I think that's wrong. I scanned Olaf with the Amiibo-Card and 2 weeks later he pinged to move out. So it's possible.


----------



## Lululand (Apr 25, 2017)

Mr.Fox said:


> I hate rubbing salt in wounds, but I have to point this out as I've just seen multiple reddit/ign/gamefaq posts about Amiibo villagers definitely not moving out...or requiring an all Amiibo town to ping...it's not true.
> 
> YES-Amiibo villagers ping to move.
> NO-you don't need a town full of Amiibo villagers to get them to move.



I hate to bring this up again, but one of the reasons I keep insisting on bringing up my story is to warn people of the fact that NOPE, this is no myth, it was definitely impossible for me and others to get amiibo villagers to move out. 

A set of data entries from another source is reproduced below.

import Summits.CriticalPhenomena.Ising3D.Control2DPolyCertAuto
import Summits.CriticalPhenomena.Ising3D.Control2DL11BoxJTable
import Summits.CriticalPhenomena.Ising3D.Control2DL11BoxJData10
import Summits.CriticalPhenomena.Ising3D.Control2DUZn47A
import Summits.CriticalPhenomena.Ising3D.Control2DUZn47c04a
import Summits.CriticalPhenomena.Ising3D.Control2DUZn47c04b
import Summits.CriticalPhenomena.Ising3D.Control2DUZn47c04c
import HarnessLib

/-!
# Kernel replay of the RB-2 certificate `j110369_functional_deriv2d_L11_E032_sig1o8_box0.9-0.905.json` (Λ = 11, E₀ = 32): Δ_ε ∉ [9/10, 181/200] at Δ_σ = 1/8 under A2D′: cell data, spins 4
(cell `pub-ising3x`, seat controls-1 gen 16; KERNEL PATH for the 2D γ-certificates, Λ = 11 — CONTROL-ONLY)

HONEST FRAMING: lottery ticket; floor = tightest certified 3D Ising CFT bounds; no exact-solution
claim without a proof. CONTROL-ONLY (`d = 2`, `Δ_σ = 1/8`; axiom set A2D′).

Split layout (controls-1 g15): each spin's cell polynomial `cellPolyZ wtboxJ slL11 11 ℓ Nd` is assembled in the kernel
from the table-independent one-sided literals `uZ Nd c k` (library files `Control2DUZn*`, `Control2DGammaL7U0n*e1005`)
into a literal `phat…` (`simp only` + `decide +kernel`); every Bernstein leaf `bernAuto phat q a L = true` (coefficients
computed in the kernel, `Control2DPolyCertAuto`) is its own kernel decision. This file is data + kernel decisions only; the cell theorems proper are assembled in `Control2DL11BoxJCells`.
All integers come from the seat's exact mirror (HOME/code/controls/kp3: kmirror.py / gen_cert.py, cross-checked against
the independent rational twin twin.py) and are only CHECKED here. No facts, standard axioms only.
-/

namespace Summit.CriticalPhenomena.Ising3D.Control2D

open Literature.MathematicalPhysics.QuantumFieldTheory.ConformalBootstrap3D

set_option maxHeartbeats 0 in
set_option maxRecDepth 200000 in
/-- **Kernel check of spin 4, leaf 8** (`y ∈ [7/2, 14/2]`, range C; Bernstein coefficients of the coefficients truncated by `10^290`, computed in the kernel). [folklore] -/
theorem cellChk_boxJ_s4l8 : bernAuto (ptrunc phatboxJs4 290) 2 7 7 = true := by
  decide +kernel

set_option maxHeartbeats 0 in
set_option maxRecDepth 200000 in
/-- **Kernel check of spin 4, leaf 9** (`y ∈ [7/1, 14/1]`, range C; Bernstein coefficients of the coefficients truncated by `10^290`, computed in the kernel). [folklore] -/
theorem cellChk_boxJ_s4l9 : bernAuto (ptrunc phatboxJs4 290) 1 7 7 = true := by
  decide +kernel

end Summit.CriticalPhenomena.Ising3D.Control2D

As I've already said, I can pretty much guarantee it wasn't just bad luck, but a game mechanic that operated with the specific intent of locking those villagers in. I know I'm basically just repeating myself, but. 100+ tries. 

MORE THAN ONE HUNDRED TRIES. 

So yeah... I'd appreciate it if people who were unaffected by this could stop going around saying it's just a myth. It's not. It's a very real thing that many have experienced and that people who want to summon villagers via amiibo cards or figures SHOULD be warned about, especially since we don't understand what triggers it. 

Your theory about it being caused by time travel is actually pretty interesting, and definitely something worth investigating further if someone is willing to sacrifice one or more save files to prove it.....



Mr.Fox said:


> I'm sorry there's people having issues getting them to move, but don't go pollute various threads saying they DON'T move just because yours don't move.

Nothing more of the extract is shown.